In conclusion, we have introduced an optimized three-step workflow for the classification of univariate measurement data. The first two steps (feature space construction and partition algorithm) are based on an extensive benchmark of a wide range of novel and existing methods using 900 simulated datasets with known classes synthesized from experimental break junction traces.
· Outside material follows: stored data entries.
import Summits.AtomisticToContinuum.Crystallization.Theorems.ExcessDecayLiouvillePhononStabilityCertCharge

/-!
# Near-certificate layer XII-d: far chain charges with SCALED rounding and GENERAL steps (lead c2, vertex scheme)

Support file for crux `PhononStability` (stmt-AtomisticToContinuum-9333), line `contragredient-window-collapse`.

Two repairs of the chain-charge bookkeeping of layer XII (`CertCharge`):
* `uOfQ` rounds the far coefficient `U(Q) ≥ |ω|` up to six decimals, which swamps the true value beyond
  `‖ζ⁰‖ ≈ 6` (`|ω| ~ 16‖ζ⁰‖⁻¹⁰`); `uOfQD D` rounds up to denominator `D` (any `D ≥ 1`), `abs_omegaLJ_le_uOfQD`.
* chains with steps of ANY reference length (the accumulated far charge lands on all step classes of the radius-√2
  difference star, not only on nearest-neighbour classes): the fixed weights `‖ζ⁰_s‖` of `chainCharge` are sandwiched by
  the rationals `lloQ ≤ ‖ζ⁰_s‖ ≤ lupQ` of the chart layer, so that the charge of a class along a chain is dominated by a
  RATIONAL multiple of a sum of directional pair forms (`charge_step_bound`), and the directional form is the pair form of
  the outer product of `ẑ_c(δ̂)` (`dirForm_eq_pairEvalR_zhat`).
-/

noncomputable section

open scoped BigOperators Classical InnerProductSpace
open Filter Set Function
open Summit.AtomisticToContinuum.Crystallization.Theorems.PhononStabilityNegative
open Summit.AtomisticToContinuum.Crystallization.Theorems.PhononStabilityCWC.FarControlStub

namespace Summit.AtomisticToContinuum.Crystallization.Theorems.PhononStabilityCWC.Cert

local notation "E3" => EuclideanSpace ℝ (Fin 3)

/-! ## The scaled far coefficient -/

/-- the rational far charge `U_D(Q) = ⌈(1611/100)(36/Q)⁵·D⌉/D` (rounded up to denominator `D`). -/
def uOfQD (D : ℕ) (Q : ℤ) : ℚ := (⌈(1611 / 100 : ℚ) * (36 / (Q : ℚ)) ^ 5 * D⌉ : ℚ) / D

/-- `U_D(Q)` dominates the exact bound. [folklore] -/
theorem le_uOfQD {D : ℕ} (hD : 0 < D) (Q : ℤ) : (1611 / 100 : ℝ) * ((36 : ℝ) / (Q : ℝ)) ^ 5 ≤ (uOfQD D Q : ℝ) := by
  unfold uOfQD
  have h := Int.le_ceil ((1611 / 100 : ℚ) * (36 / (Q : ℚ)) ^ 5 * D)
  have h' : (((1611 / 100 : ℚ) * (36 / (Q : ℚ)) ^ 5 * D : ℚ) : ℝ) ≤
      ((⌈(1611 / 100 : ℚ) * (36 / (Q : ℚ)) ^ 5 * D⌉ : ℚ) : ℝ) := by exact_mod_cast h
  have hDr : (0 : ℝ) < D := by exact_mod_cast hD
  push_cast at h' ⊢
  rw [le_div_iff₀ hDr]
  linarith

/-- **the far charge of a class:** `|ω(‖Aζ_c(δ)‖)| ≤ U_D(Q(c))` on the window for `Q(c) ≥ 144`. [folklore] -/
theorem abs_omegaLJ_le_uOfQD {D : ℕ} (hD : 0 < D) {A : E3 →L[ℝ] E3} {δ : E3} (hW : CellWindow A) (hδ : ShiftWindow A δ)
    {c : BondClass} (hc : 144 ≤ Qint c) : |omegaLJ ‖A (bondVec δ c)‖| ≤ (uOfQD D (Qint c) : ℝ) :=
  (abs_omegaLJ_far hW hδ hc).trans (le_uOfQD hD (Qint c))

/-! ## Rational weights of a general chain -/

/-- `lloQ Q > 0` for `Q ≥ 36`. [folklore] -/
theorem lloQ_pos {Q : ℤ} (hQ : 36 ≤ Q) : 0 < lloQ Q := by
  unfold lloQ
  have h1 : (36000000 : ℕ) ≤ Q.toNat * 1000000 := by
    have : (36 : ℕ) ≤ Q.toNat := by omega
    nlinarith
  have h2 : Nat.sqrt 36000000 ≤ Nat.sqrt (Q.toNat * 1000000) := Nat.sqrt_le_sqrt h1
  have h3 : Nat.sqrt 36000000 = 6000 := by norm_num [Nat.sqrt_eq']
  have h4 : (6000 : ℕ) ≤ Nat.sqrt (Q.toNat * 1000000) := h3 ▸ h2
  have h5 : (6000 : ℚ) ≤ (Nat.sqrt (Q.toNat * 1000000) : ℚ) := by exact_mod_cast h4
  positivity

/-- the sum of the upper length bounds along a chain -/
def chainUp (ch : List BondClass) : ℚ := (ch.map fun s => lupQ (Qint s)).sum

/-- `chainConst ch ≤ Σ_s lupQ(Q_s)`. [folklore] -/
theorem chainConst_le_chainUp (ch : List BondClass) : chainConst ch ≤ (chainUp ch : ℝ) := by
  unfold chainConst chainUp
  push_cast
  induction ch with
  | nil => simp
  | cons s rest ih =>
      simp only [List.map_cons, List.sum_cons]
      exact add_le_add (llo_le_norm_le_lup s).2 ih

/-- the rationally weighted sum of directional forms along a chain -/
def chainDirQ (v : E3) (ch : List BondClass) (w : Label → E3) : ℝ :=
  (ch.map fun s => ((lloQ (Qint s))⁻¹ : ℝ) * dirForm v s w).sum

/-- `dirForm ≥ 0`. [folklore] -/
theorem dirForm_nonneg (v : E3) (s : BondClass) (w : Label → E3) : 0 ≤ dirForm v s w :=
  tsum_nonneg fun _ => sq_nonneg _

/-- `Σ_s ‖ζ⁰_s‖⁻¹ dirForm ≤ Σ_s lloQ(Q_s)⁻¹ dirForm` for a chain of steps with `Q ≥ 36`. [folklore] -/
theorem chain_sum_le_chainDirQ (v : E3) (w : Label → E3) {ch : List BondClass} (h : ∀ s ∈ ch, 36 ≤ Qint s) :
    (ch.map fun s => ‖bondVec 0 s‖⁻¹ * dirForm v s w).sum ≤ chainDirQ v ch w := by
  unfold chainDirQ
  refine List.sum_le_sum fun s hs => ?_
  have hl := lloQ_pos (h s hs)
  have hl' : (0 : ℝ) < lloQ (Qint s) := by exact_mod_cast hl
  have hle := (llo_le_norm_le_lup s).1
  exact mul_le_mul_of_nonneg_right ((inv_le_inv₀ (lt_of_lt_of_le hl' hle) hl').mpr hle) (dirForm_nonneg v s w)

/-- `chainDirQ ≥ 0`. [folklore] -/
theorem chainDirQ_nonneg (v : E3) (w : Label → E3) {ch : List BondClass} (h : ∀ s ∈ ch, 36 ≤ Qint s) :
    0 ≤ chainDirQ v ch w := by
  unfold chainDirQ
  refine List.sum_nonneg ?_
  intro x hx
  rw [List.mem_map] at hx
  obtain ⟨s, hs, rfl⟩ := hx
  have hl : (0 : ℝ) < lloQ (Qint s) := by exact_mod_cast lloQ_pos (h s hs)
  exact mul_nonneg (inv_nonneg.mpr hl.le) (dirForm_nonneg v s w)

/-- **THE CHARGE OF A CLASS ALONG A GENERAL CHAIN** is dominated by a rational multiple of the rationally weighted
directional forms: `|ω|·chainCharge ≤ U_D(Q) · chainUp · chainDirQ`. [folklore] -/
theorem charge_step_bound {D : ℕ} (hD : 0 < D) {A : E3 →L[ℝ] E3} {δ : E3} (hW : CellWindow A) (hδ : ShiftWindow A δ)
    {c : BondClass} (hc : 144 ≤ Qint c) {ch : List BondClass} (h : ∀ s ∈ ch, 36 ≤ Qint s) (w : Label → E3) :
    |omegaLJ ‖A (bondVec δ c)‖| * chainCharge δ c ch w ≤
      (uOfQD D (Qint c) : ℝ) * (chainUp ch : ℝ) * chainDirQ (bondVec δ c) ch w := by
  unfold chainCharge
  have hU := abs_omegaLJ_le_uOfQD hD hW hδ hc
  have hC := chainConst_le_chainUp ch
  have hS := chain_sum_le_chainDirQ (bondVec δ c) w h
  have hC0 : 0 ≤ chainConst ch := by
    unfold chainConst
    exact List.sum_nonneg (by intro x hx; rw [List.mem_map] at hx; obtain ⟨s, -, rfl⟩ := hx; exact norm_nonneg _)
  have hS0 : 0 ≤ (ch.map fun s => ‖bondVec 0 s‖⁻¹ * dirForm (bondVec δ c) s w).sum :=
    List.sum_nonneg (by
      intro x hx; rw [List.mem_map] at hx; obtain ⟨s, -, rfl⟩ := hx
      exact mul_nonneg (inv_nonneg.mpr (norm_nonneg _)) (dirForm_nonneg _ s w))
  have hω0 : 0 ≤ |omegaLJ ‖A (bondVec δ c)‖| := abs_nonneg _
  have hU0 : 0 ≤ (uOfQD D (Qint c) : ℝ) := hω0.trans hU
  have hCu0 : 0 ≤ (chainUp ch : ℝ) := hC0.trans hC
  calc |omegaLJ ‖A (bondVec δ c)‖| * (chainConst ch * (ch.map fun s => ‖bondVec 0 s‖⁻¹ * dirForm (bondVec δ c) s w).sum)
      ≤ (uOfQD D (Qint c) : ℝ) * (chainConst ch * (ch.map fun s => ‖bondVec 0 s‖⁻¹ * dirForm (bondVec δ c) s w).sum) :=
        mul_le_mul_of_nonneg_right hU (mul_nonneg hC0 hS0)
    _ ≤ (uOfQD D (Qint c) : ℝ) * ((chainUp ch : ℝ) * chainDirQ (bondVec δ c) ch w) := by
        refine mul_le_mul_of_nonneg_left ?_ hU0
        exact mul_le_mul hC hS hS0 hCu0
    _ = (uOfQD D (Qint c) : ℝ) * (chainUp ch : ℝ) * chainDirQ (bondVec δ c) ch w := by ring

/-! ## The directional form as a pair form of the contravariant bond coordinates -/

/-- `dirForm (ζ_c(δ)) s w = pairEvalR s (ẑ_c(δ̂) ẑ_c(δ̂)ᵀ) w`. [folklore] -/
theorem dirForm_eq_pairEvalR_zhat (δ : E3) (c s : BondClass) (w : Label → E3) :
    dirForm (bondVec δ c) s w = pairEvalR s (fun i j => zhat c (contraOf δ) i * zhat c (contraOf δ) j) w := by
  have h := chartIdentities.2.2.1 (bondVec δ c) s w
  rw [chartIdentities.2.1 δ c] at h
  exact h

/-- Anchor of this support file (registered stub of the line skeleton, lead c2): the scaled coefficient at `D = 1`. -/
theorem stub_certChargeD : uOfQD 1 36 = 17 := by
  unfold uOfQD; norm_num

end Summit.AtomisticToContinuum.Crystallization.Theorems.PhononStabilityCWC.Cert

end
By doing so, we have identified specific combinations of feature space construction and partition algorithm yielding high accuracies, highlighting that a careful selection of the feature space construction and partition algorithm can significantly improve the classification results. We also provide guidelines for the estimation of the optimal NoC using a wide range of CVIs. We show that our approach can readily be applied to various types of measurements such as MCBJ conductance-breaking traces, IV curves and Raman spectra, thereby splitting the dataset into statically relevant behaviors.